◆ Task to complete:
Find every line below where the string "hmult" shows up, and copy those lines.

◆ Provided records:
/-- FL1a on `E[5] = geomTorsion W 5` (PROVED). -/
theorem smul_smul_sub_eq_geomTorsion_five (W : WeierstrassCurve ℚ) [W.IsElliptic]
    {v : HeightOneSpectrum (𝓞 ℚ)} (hmult : W.HasMultiplicativeReductionAt v)
    (hv5 : ((5 : ℕ) : 𝓞 ℚ) ∉ v.asIdeal) {𝔓 : Ideal (absIntegers (𝓞 ℚ) ℚ)} (h𝔓 : 𝔓 ∈ v.primesAbove)
    {τ : absoluteGaloisGroup ℚ} (hτ : τ ∈ 𝔓.inertia (absoluteGaloisGroup ℚ))
    (P : W.geomTorsion 5) : τ • (τ • P - P) = τ • P - P := by
  apply Subtype.ext
  simp only [AddSubgroup.torsionBy.coe_smul, AddSubgroupClass.coe_sub]
  refine smul_smul_sub_eq_of_mem_inertia_global W hmult Nat.prime_five hv5 h𝔓 hτ ?_
  rw [← natCast_zsmul]
  exact (Submodule.mem_torsionBy_iff (5 : ℤ) P.1).mp P.2

/-- `3 ∈ v ⇒ 5 ∉ v` (`2·3 − 5 = 1`). -/
theorem five_not_mem_of_three_mem {v : HeightOneSpectrum (𝓞 ℚ)} (hv3 : ((3 : ℕ) : 𝓞 ℚ) ∈ v.asIdeal) :
    ((5 : ℕ) : 𝓞 ℚ) ∉ v.asIdeal := by
  intro hv5
  have h1 : (1 : 𝓞 ℚ) ∈ v.asIdeal := by
    have := v.asIdeal.sub_mem (v.asIdeal.mul_mem_left 2 hv3) hv5
    convert this using 1
    push_cast
    norm_num
  exact v.isPrime.ne_top ((Ideal.eq_top_iff_one _).mpr h1)

/-- **FL1 (PROVED from the tree + FL1a/b): at a SEMISTABLE place above `3`, `τ⁵` is trivial on
`W[5]` for every `τ` in the global inertia group.**  Good case: Néron–Ogg–Shafarevich
(`smul_geomTorsion_eq_of_mem_inertia`); multiplicative case: unipotence. -/
theorem pow_five_smul_eq_of_isSemistableAt (W : WeierstrassCurve ℚ) [W.IsElliptic]
    {v : HeightOneSpectrum (𝓞 ℚ)} (hv3 : ((3 : ℕ) : 𝓞 ℚ) ∈ v.asIdeal) (hW : W.IsSemistableAt v)
    {𝔓 : Ideal (absIntegers (𝓞 ℚ) ℚ)} (h𝔓 : 𝔓 ∈ v.primesAbove)
    {τ : absoluteGaloisGroup ℚ} (hτ : τ ∈ 𝔓.inertia (absoluteGaloisGroup ℚ))
    (P : W.geomTorsion 5) : τ ^ 5 • P = P := by
  have hv5 := five_not_mem_of_three_mem hv3
  rcases hW with hgood | hmult
  · have h1 : τ • P = P :=
      W.smul_geomTorsion_eq_of_mem_inertia hgood (n := 5) (by exact_mod_cast hv5) h𝔓 hτ P
    exact pow_smul_eq_of_smul_eq h1 5
  · exact pow_five_smul_eq_of_unipotent W
      (fun Q => smul_smul_sub_eq_geomTorsion_five W hmult hv5 h𝔓 hτ Q) P

/-! ### 2c. the regime: `¬ 9 ∣ N_W` ⇔ semistable at `3`; invariance under `ℚ`-isomorphism -/

/-- XS bridge (tree PROVED — cite by name): `9 ∣ N_W ↔ W` additive at the place above `3` :=
`Summit.ABC.ABC.Theorems.sq_dvd_conductorNorm_iff_hasAdditiveReductionAt W Nat.prime_three hv`
(file `DefiniteXiFreyModularityStubNineTransfer`, with `hv : primesEquiv v = 3` from `3 ∈ v` via
`Rat.HeightOneSpectrum.natGenerator_dvd_iff` / `natCast_mem_asIdeal_iff`); not imported here only
because that module is not in the farm snapshot this session. [SilvermanATAEC1994 IV.10.2(a)] -/
theorem nine_dvd_conductorNorm_iff_hasAdditiveReductionAt (W : WeierstrassCurve ℚ) [W.IsElliptic]
    {v : HeightOneSpectrum (𝓞 ℚ)} (hv3 : ((3 : ℕ) : 𝓞 ℚ) ∈ v.asIdeal) :
    9 ∣ W.conductorNorm ℤ ↔ W.HasAdditiveReductionAt v := by
  sorry

/-- **FL0 (PROVED modulo the XS bridge): `¬ 9 ∣ N_W ⇒ W` semistable at the place above `3`**
(bridge + the local trichotomy `hasGoodReductionAt_or_hasMultiplicativeReductionAt_or_hasAdditiveReductionAt`). -/
theorem isSemistableAt_three_of_not_nine_dvd (W : WeierstrassCurve ℚ) [W.IsElliptic]
    (h9 : ¬ 9 ∣ W.conductorNorm ℤ) {v : HeightOneSpectrum (𝓞 ℚ)}
    (hv3 : ((3 : ℕ) : 𝓞 ℚ) ∈ v.asIdeal) : W.IsSemistableAt v := by
  have hadd : ¬ W.HasAdditiveReductionAt v :=
    fun h => h9 ((nine_dvd_conductorNorm_iff_hasAdditiveReductionAt W hv3).mpr h)
  rcases W.hasGoodReductionAt_or_hasMultiplicativeReductionAt_or_hasAdditiveReductionAt v with h | h | h
  · exact Or.inl h
  · exact Or.inr h
  · exact absurd h hadd

/-- ISO (PROVED): semistability at `v` is invariant under a `ℚ`-change of variables
(tree facts `hasGoodReductionAt_smul_iff_holds`, `hasMultiplicativeReductionAt_smul_iff_holds`). -/
theorem isSemistableAt_smul_iff (W : WeierstrassCurve ℚ) [W.IsElliptic] (C : VariableChange ℚ)
    (v : HeightOneSpectrum (𝓞 ℚ)) : (C • W).IsSemistableAt v ↔ W.IsSemistableAt v :=
  or_congr (hasGoodReductionAt_smul_iff_holds v W C) (hasMultiplicativeReductionAt_smul_iff_holds v W C)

◆ Finished exercise:
    {v : HeightOneSpectrum (𝓞 ℚ)} (hmult : W.HasMultiplicativeReductionAt v)
  refine smul_smul_sub_eq_of_mem_inertia_global W hmult Nat.prime_five hv5 h𝔓 hτ ?_
  rcases hW with hgood | hmult
      (fun Q => smul_smul_sub_eq_geomTorsion_five W hmult hv5 h𝔓 hτ Q) P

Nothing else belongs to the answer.